To this end we build upon the PACE (phage-assisted continuous evolution) method, which couples the survival of quickly mutating phages encoding a gene of interest to directed selection within E. coli host. We present a standardized, comprehensive evolution toolbox that highly simplifies the complex PACE method and widely expands its utility towards various new application areas, including the biological production of organosilicons.
A central component of our toolbox is an innovative workflow for directed in vivo evolution of novel enzymes, which we validated by redirecting the activity of a promiscuous cytochrome towards a naturally unfavored reaction product.
Complementary, to simplify the generation desired functionalities de novo, we created AiGEM, our Artificial Intelligence for Genetic Evolution Mimicking software suite. The heart of our software is DeeProtein, a deep neuronal network trained on ~10 million protein sequences and able to infer sequence-function relationships from raw sequence data with high accuracy. By interfacing DeeProtein with our genetic algorithm GAIA, we – for the first time - established a fully closed, in silico evolution cycle driven by an intelligent network. We used AiGEM to successfully modulate the catalytic efficiency of beta-lactamases, thereby even producing variants which highly outperform the wild type enzyme.
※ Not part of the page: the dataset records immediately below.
import Literature.NumberTheory.LFunctions.WeilFirstPrimeCertificateDataC
import Literature.NumberTheory.LFunctions.WeilBlockRows
import HarnessLib

/-!
# First-prime Weil positivity, stage C: row checks 42–44 of the parity-1 block

Part of `weilCert3C.check` (`WeilFirstPrimeCertificateDataC.lean`), evaluated by `decide +kernel` and kept in its own
file for kernel time and memory (each declaration is checked separately). Assembled in
`WeilFirstPrimeCertificateCCheck.lean`. Pure proof file; nothing is asserted.
-/

noncomputable section

namespace Literature.NumberTheory.LFunctions

set_option maxHeartbeats 0 in
/-- Kernel check of row 42 of `D C = I`, parity 1. [folklore] -/
theorem checkDCRow1_42_weilCert3C : weilCert3C.base.checkDCRow 1 42 = true := by
  decide +kernel

set_option maxHeartbeats 0 in
/-- Kernel check of the dominance of row 42 of `R = S' − UᵀU`, parity 1. [folklore] -/
theorem checkDomRow1_42_weilCert3C : weilCert3C.base.checkDomRow weilCert3CNuData (23264065549356049135287148592400665151/21267647932558653966460912964485513216 : ℚ) 1 42 = true := by
  decide +kernel

set_option maxHeartbeats 0 in
/-- Kernel check of row 43 of `D C = I`, parity 1. [folklore] -/
theorem checkDCRow1_43_weilCert3C : weilCert3C.base.checkDCRow 1 43 = true := by
  decide +kernel

set_option maxHeartbeats 0 in
/-- Kernel check of the dominance of row 43 of `R = S' − UᵀU`, parity 1. [folklore] -/
theorem checkDomRow1_43_weilCert3C : weilCert3C.base.checkDomRow weilCert3CNuData (23264065549356049135287148592400665151/21267647932558653966460912964485513216 : ℚ) 1 43 = true := by
  decide +kernel

set_option maxHeartbeats 0 in
/-- Kernel check of row 44 of `D C = I`, parity 1. [folklore] -/
theorem checkDCRow1_44_weilCert3C : weilCert3C.base.checkDCRow 1 44 = true := by
  decide +kernel

set_option maxHeartbeats 0 in
/-- Kernel check of the dominance of row 44 of `R = S' − UᵀU`, parity 1. [folklore] -/
theorem checkDomRow1_44_weilCert3C : weilCert3C.base.checkDomRow weilCert3CNuData (23264065549356049135287148592400665151/21267647932558653966460912964485513216 : ℚ) 1 44 = true := by
  decide +kernel

end Literature.NumberTheory.LFunctions
import Summits.CriticalPhenomena.PercolationContinuityZ3.Theorems.Transplant.SkelFrmQuasi1RootHoldsQ3VRPx
import Summits.CriticalPhenomena.PercolationContinuityZ3.Theorems.Transplant.SkelFrmQuasiBChoiceSlotsPx
import Summits.CriticalPhenomena.PercolationContinuityZ3.Theorems.Transplant.SkelFrmQuasi1ParamsLBL
import Summits.CriticalPhenomena.PercolationContinuityZ3.Theorems.Transplant.SkelFrmQuasiBChoiceAtQ
import Summits.CriticalPhenomena.PercolationContinuityZ3.Theorems.Transplant.SkelFrmQuasiBChoiceAtQ3V
import Summits.CriticalPhenomena.PercolationContinuityZ3.Theorems.Transplant.SkelFrmQuasiBChoiceDefs
import Summits.CriticalPhenomena.PercolationContinuityZ3.Theorems.Transplant.SkelFrmQuasiBChoiceResidC
import Summits.CriticalPhenomena.PercolationContinuityZ3.Theorems.Transplant.SkelFrmQuasiBChoiceResidQV
import Summits.CriticalPhenomena.PercolationContinuityZ3.Theorems.Transplant.SkelFrmQuasiBChoiceResidR
import Summits.CriticalPhenomena.PercolationContinuityZ3.Theorems.Transplant.SkelFrmQuasiBChoiceRootReadDischarge
import Summits.CriticalPhenomena.PercolationContinuityZ3.Theorems.Transplant.SkelFrmQuasiBChoiceRootReadRows
import Summits.CriticalPhenomena.PercolationContinuityZ3.Theorems.Transplant.SkelFrmQuasiBChoiceRows
import Summits.CriticalPhenomena.PercolationContinuityZ3.Theorems.Transplant.SkelFrmQuasiBParamsKitS
import Summits.CriticalPhenomena.PercolationContinuityZ3.Theorems.Transplant.SkelFrmQuasiBParamsLFA
import Summits.CriticalPhenomena.PercolationContinuityZ3.Theorems.Transplant.PlanarSkeletonFrmQuasiDefs
import Summits.CriticalPhenomena.PercolationContinuityZ3.Theorems.Transplant.SkelFrmQuasi1SlotTypes
import Summits.CriticalPhenomena.PercolationContinuityZ3.Theorems.Transplant.SkelPhiQStepsN
import HarnessLib

/-!
# GEN-Q PORT (WAVE-Q table v0.8 section 2, row G253, U-level L?; captain R-6/R-7 2026-08-27: carrier token swap `PlanarSkeletonFrmFrom ↦ PlanarSkeletonFrmQuasi`)
# of the tree module «Transplant/SkelFrmFrom1RootHoldsQ3VNodePx» (sha256 ad39e89c2b7876b4…) onto the quasi-step carrier `PlanarSkeletonFrmQuasi` (p507026): «SkelFrmQuasi1RootHoldsQ3VNodePx»

ORIGINAL TITLE: 

builds on p205010 (kernel theorem, internal audit signed; external expert review pending) — nothing in this file uses p205010; NOTHING is claimed about any open node
((N3-b), the end state).  Lane `prim-bschramm`, seat `prim-hp-8` (gen 62; GEN-Q pen, family BChoiceRoot*/1Root*/BParamsKit·Bridge; tool = captain gen-1 g4's port_genq.py R-14 + p3-g30 T1/T2 + stmt-g33 --force-keep).  Helper file (`--supports stmt-CriticalPhenomena-4575 --as helper`).
PORT RULES (U-wave r1–r4 re-used, GEN-Q hunk classes of p3-g29 #6136): declaration order, names and proof texts are those of «SkelFrmFrom1RootHoldsQ3VNodePx», byte-identical except
(i) the carrier token `PlanarSkeletonFrmFrom ↦ PlanarSkeletonFrmQuasi` in binders, `namespace`/`end` lines and qualified names (module names `SkelFrmFrom… ↦ SkelFrmQuasi…`
in imports of already-ported rows); (ii) `Φ.step ↦ Φ.qstep` with the called Steps lemma replaced by its `…Q`/`_q` twin and the cost `Φ.M` threaded (none in this file unless
listed below); (iii) `Φ.cyl_connected ↦ Φ.cyl_reach` readers (none unless listed); (iv) graph-ball radii / window floors ×`Φ.M` (none unless listed).  HAND HUNK (L-KitS-1 readers): the kit integers of record are read at the window cost
`N := KS.NQ Φ` — KS.T₀a_lt_RA' κ Φ ↦ KS.T₀aN_lt_RAN' κ Φ (KS.one_le_NQ Φ) ×1 (stmt-g33's G017 «SkelFrmQuasiBChoiceNums», hp-8's «SkelFrmQuasiBParamsKitSN»).  Carrier-free
residents stay imported/exported from the original «SkelFrm1RootHoldsQ3VNodePx» exactly as in the FrmFrom port.  Docstrings and citations are the original's.

L-stmt34-2 (textual dedup at the tops): the head constant of the node theorem is spelled carrier-qualified (`PlanarSkeletonFrmQuasi.RootHoldsNQWFnLKPxAt`) so its
header is not byte-identical to the landed FrmFrom twin's; the elaborated statement is unchanged.  K-2 (p3-g30, R-25 2026-08-27): no K-2 hunk in this file — it forwards «SkelFrmQuasiBChoiceResidR» `exR0_floors` (×`Φ.M` landing depths and
bridge floor, L-p3g30-1) to «…1RootHoldsQ3VRPx»; validated rc 0 kept whole over the staged closure (and the node text over it).
-/

noncomputable section

open scoped Classical

namespace Summit.CriticalPhenomena.PercolationContinuityZ3.Theorems.Transplant

open MeasureTheory Literature.Probability.Percolation Literature.Probability.LatticeModels SimpleGraph KNCells KNLevels
open SkelConc (Consts)
open Skelφ.StepI (DataN DataNS OutNS)

namespace PlanarSkeletonFrmQuasi

namespace NegB

open Neg

set_option maxHeartbeats 1600000 in
/-- **THE GEN (R) COLUMN PROP, ∀ D, AT THE TUPLE OF RECORD UNDER PROXIES** (TUPLE Px OF RECORD, «SkelFrmFromBChoiceSlotsPx»): for every proxy radius `D` and every
`Kmin ≥ 200`, `RootHoldsNQWFnLKPxAt LfQ Kmin (frmChoiceAllQ3VPx D (gvPx D) (fvPx D) (PvPx D) (SUS (exPx D) (mxPx D)) (cvPx D) (hvPx D) BSlot.small3)` — the U (R)
top's proof at the raised kit index `KS.RK t Dr 0 + D` (see the module docstring). [cite: KozmaNitzan2024, §4 p. 28 ((32) at the root)] -/
theorem rootHoldsNQWFnLKPxAt_frmChoiceAllQ3VPx_node (D Kmin : ℕ) (hKmin : 200 ≤ Kmin) :
    PlanarSkeletonFrmQuasi.RootHoldsNQWFnLKPxAt LfQ Kmin (frmChoiceAllQ3VPx D (gvPx D) (fvPx D) (PvPx D) (SUS (exPx D) (mxPx D)) (cvPx D) (hvPx D) BSlot.small3) := by
  refine rootHoldsNQWFnLKPxAt_frmChoiceAllQ3VPx_R D Kmin 0 hKmin (gvPx D) (fvPx D) (PvPx D) (exPx D) (mxPx D) (cvPx D) (hvPx D) BSlot.small3
    ?_ ?_ ?_ ?_ ?_ ?_ ?_ ?_ ?_
  · -- HgR at the raised index
    intro κ V _ _ G _ Φ t p Dr
    rw [gvPx_at, fvPx_at]
    obtain ⟨h1, -, h3⟩ := le_gT_gxQ (KS.RK t Dr 0 + D) (gxR0 (KS.RK t Dr 0 + D)) (fxR (KS.RK t Dr 0 + D)) κ Φ t p Dr
    obtain ⟨g1, g2, -⟩ := gxC_floors κ Φ t p Dr (KS.RK t Dr 0 + D)
    exact ⟨g1.trans h1, g2.trans h1, h3, two_fT_le_gT (KS.RK t Dr 0 + D) (gxR0 (KS.RK t Dr 0 + D)) (fxR (KS.RK t Dr 0 + D)) κ Φ t p Dr⟩
  · -- HfR
    intro κ V _ _ G _ Φ t p Dr
    rw [fvPx_at]
    exact (le_fT_fxQ (KS.RK t Dr 0 + D) (fxR (KS.RK t Dr 0 + D)) κ Φ t p Dr).2.2
  · -- HexR: the six window floors at the raised index, the long-link and bridge windows at radius `+ D`
    intro κ V _ _ G _ Φ t p Dr g f
    rw [exPx_at]
    have hQ := (le_exQ (KS.RK t Dr 0 + D) (exRD (KS.RK t Dr 0 + D) D) κ Φ t p Dr g f).2.2.2.2
    obtain ⟨h0, hL, hB⟩ := exRD_floors κ Φ t p Dr (KS.RK t Dr 0 + D) D g f hQ
    obtain ⟨-, -, h3, h4, h5, h6⟩ := exR0_floors κ Φ t p Dr (KS.RK t Dr 0 + D) g f h0
    exact ⟨by omega, hB, h3, h4, h5, h6⟩
  · -- HPx
    intro κ V _ _ G _ Φ t p Dr
    rw [PvPx_at]
    exact (subset_PR_PxQ (KS.RK t Dr 0 + D) κ Φ t p Dr (PxR (KS.RK t Dr 0 + D))).1
  · -- HRs
    intro κ V _ _ G _ Φ t p Dr f hN hκ i
    rw [gvPx_at] at hN hκ ⊢
    have h1 := RA'_le_r_TA κ Φ t p Dr (KS.RK t Dr 0 + D) (gxQ (KS.RK t Dr 0 + D) (gxR0 (KS.RK t Dr 0 + D)) (fxR (KS.RK t Dr 0 + D))) f hN hκ i
    have h2 := (KS.T₀aN_lt_RAN' κ Φ (KS.one_le_NQ Φ) t p Dr (KS.RK t Dr 0 + D)).2.1
    have h3 : ((KS.Rs t Dr (KS.RK t Dr 0 + D) : ℕ) : ℤ) + 2 <
        ((fcellsA κ Φ t p Dr ((KS.gT (KS.RK t Dr 0 + D) (gxQ (KS.RK t Dr 0 + D) (gxR0 (KS.RK t Dr 0 + D)) (fxR (KS.RK t Dr 0 + D)))) κ Φ t p Dr) f).r i : ℤ) :=
      lt_of_lt_of_le (by exact_mod_cast h2) h1
    omega
  · -- HX1
    intro κ V _ _ G _ Φ t p hC O q hK hAt
    have hN := eqNumL_of_atQ (atQ3_of_atQ3V hAt)
    obtain ⟨h1, -, -⟩ := le_gT_gxQ (KS.RK t O.merged 0 + D) (gxR0 (KS.RK t O.merged 0 + D)) (fxR (KS.RK t O.merged 0 + D)) κ Φ t p O.merged
    obtain ⟨g1, g2, -⟩ := gxC_floors κ Φ t p O.merged (KS.RK t O.merged 0 + D)
    exact rowX1_Q κ Φ t p O.merged _ _ (KS.RK t O.merged 0 + D) (PlanarSkeletonNeg.Neg.kq_ge_of_le κ (m := 4) (le_trans (by norm_num) hK)) hN
      (g1.trans h1) (g2.trans h1)
  · -- HXA
    intro κ V _ _ G _ Φ t p hC O q hK hAt hg
    have hN := eqNumL_of_atQ (atQ3_of_atQ3V hAt)
    obtain ⟨h1, -, -⟩ := le_gT_gxQ (KS.RK t O.merged 0 + D) (gxR0 (KS.RK t O.merged 0 + D)) (fxR (KS.RK t O.merged 0 + D)) κ Φ t p O.merged
    obtain ⟨-, g2, -⟩ := gxC_floors κ Φ t p O.merged (KS.RK t O.merged 0 + D)
    have r := rowXA_Q κ Φ t p O.merged (gOf κ Φ t p O (gvPx D)) (fOf κ Φ t p O (fvPx D)) (KS.RK t O.merged 0 + D)
      (PlanarSkeletonNeg.Neg.kq_ge_of_le κ (m := 4) (le_trans (by norm_num) hK)) hN hg (g2.trans h1)
    have e := bOf_small3_eq κ Φ t p O (gvPx D) (fvPx D)
    rw [← e] at r
    exact r
  · -- HX2
    intro κ V _ _ G _ Φ t p hC O q hK hAt
    have hN := eqNumL_of_atQ (atQ3_of_atQ3V hAt)
    obtain ⟨h1, -, -⟩ := le_gT_gxQ (KS.RK t O.merged 0 + D) (gxR0 (KS.RK t O.merged 0 + D)) (fxR (KS.RK t O.merged 0 + D)) κ Φ t p O.merged
    obtain ⟨g1, g2, -⟩ := gxC_floors κ Φ t p O.merged (KS.RK t O.merged 0 + D)
    exact rowX2_Q κ Φ t p O.merged _ _ (KS.RK t O.merged 0 + D) hN (g1.trans h1) (g2.trans h1)
  · -- HYA
    intro κ V _ _ G _ Φ t p hC O q hK hAt hg
    have hN := eqNumL_of_atQ (atQ3_of_atQ3V hAt)
    obtain ⟨h1, -, -⟩ := le_gT_gxQ (KS.RK t O.merged 0 + D) (gxR0 (KS.RK t O.merged 0 + D)) (fxR (KS.RK t O.merged 0 + D)) κ Φ t p O.merged
    obtain ⟨-, g2, -⟩ := gxC_floors κ Φ t p O.merged (KS.RK t O.merged 0 + D)
    have r := rowYA_Q κ Φ t p O.merged (gOf κ Φ t p O (gvPx D)) (fOf κ Φ t p O (fvPx D)) (KS.RK t O.merged 0 + D)
      (PlanarSkeletonNeg.Neg.kq_ge_of_le κ (m := 4) (le_trans (by norm_num) hK)) hN hg (g2.trans h1)
    have e := bOf_small3_eq κ Φ t p O (gvPx D) (fvPx D)
    rw [← e] at r
    exact r

end NegB

end PlanarSkeletonFrmQuasi

end Summit.CriticalPhenomena.PercolationContinuityZ3.Theorems.Transplant

end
To demonstrate AiGEM’s ability for generating functionality de novo, we created a novel, highly efficient beta-galactosidase purely by in silico evolution of a beta-glucuronidase parental sequence.
Finally, as part of our integrated human practices project, we implemented SafetyNet, a DeeProtein-based web application safeguarding directed evolution experiments.
Taken together, we provide a new foundational advance by introducing an innovative in vivo and in silico evolution interface as novel engineering paradigm to Synthetic Biology!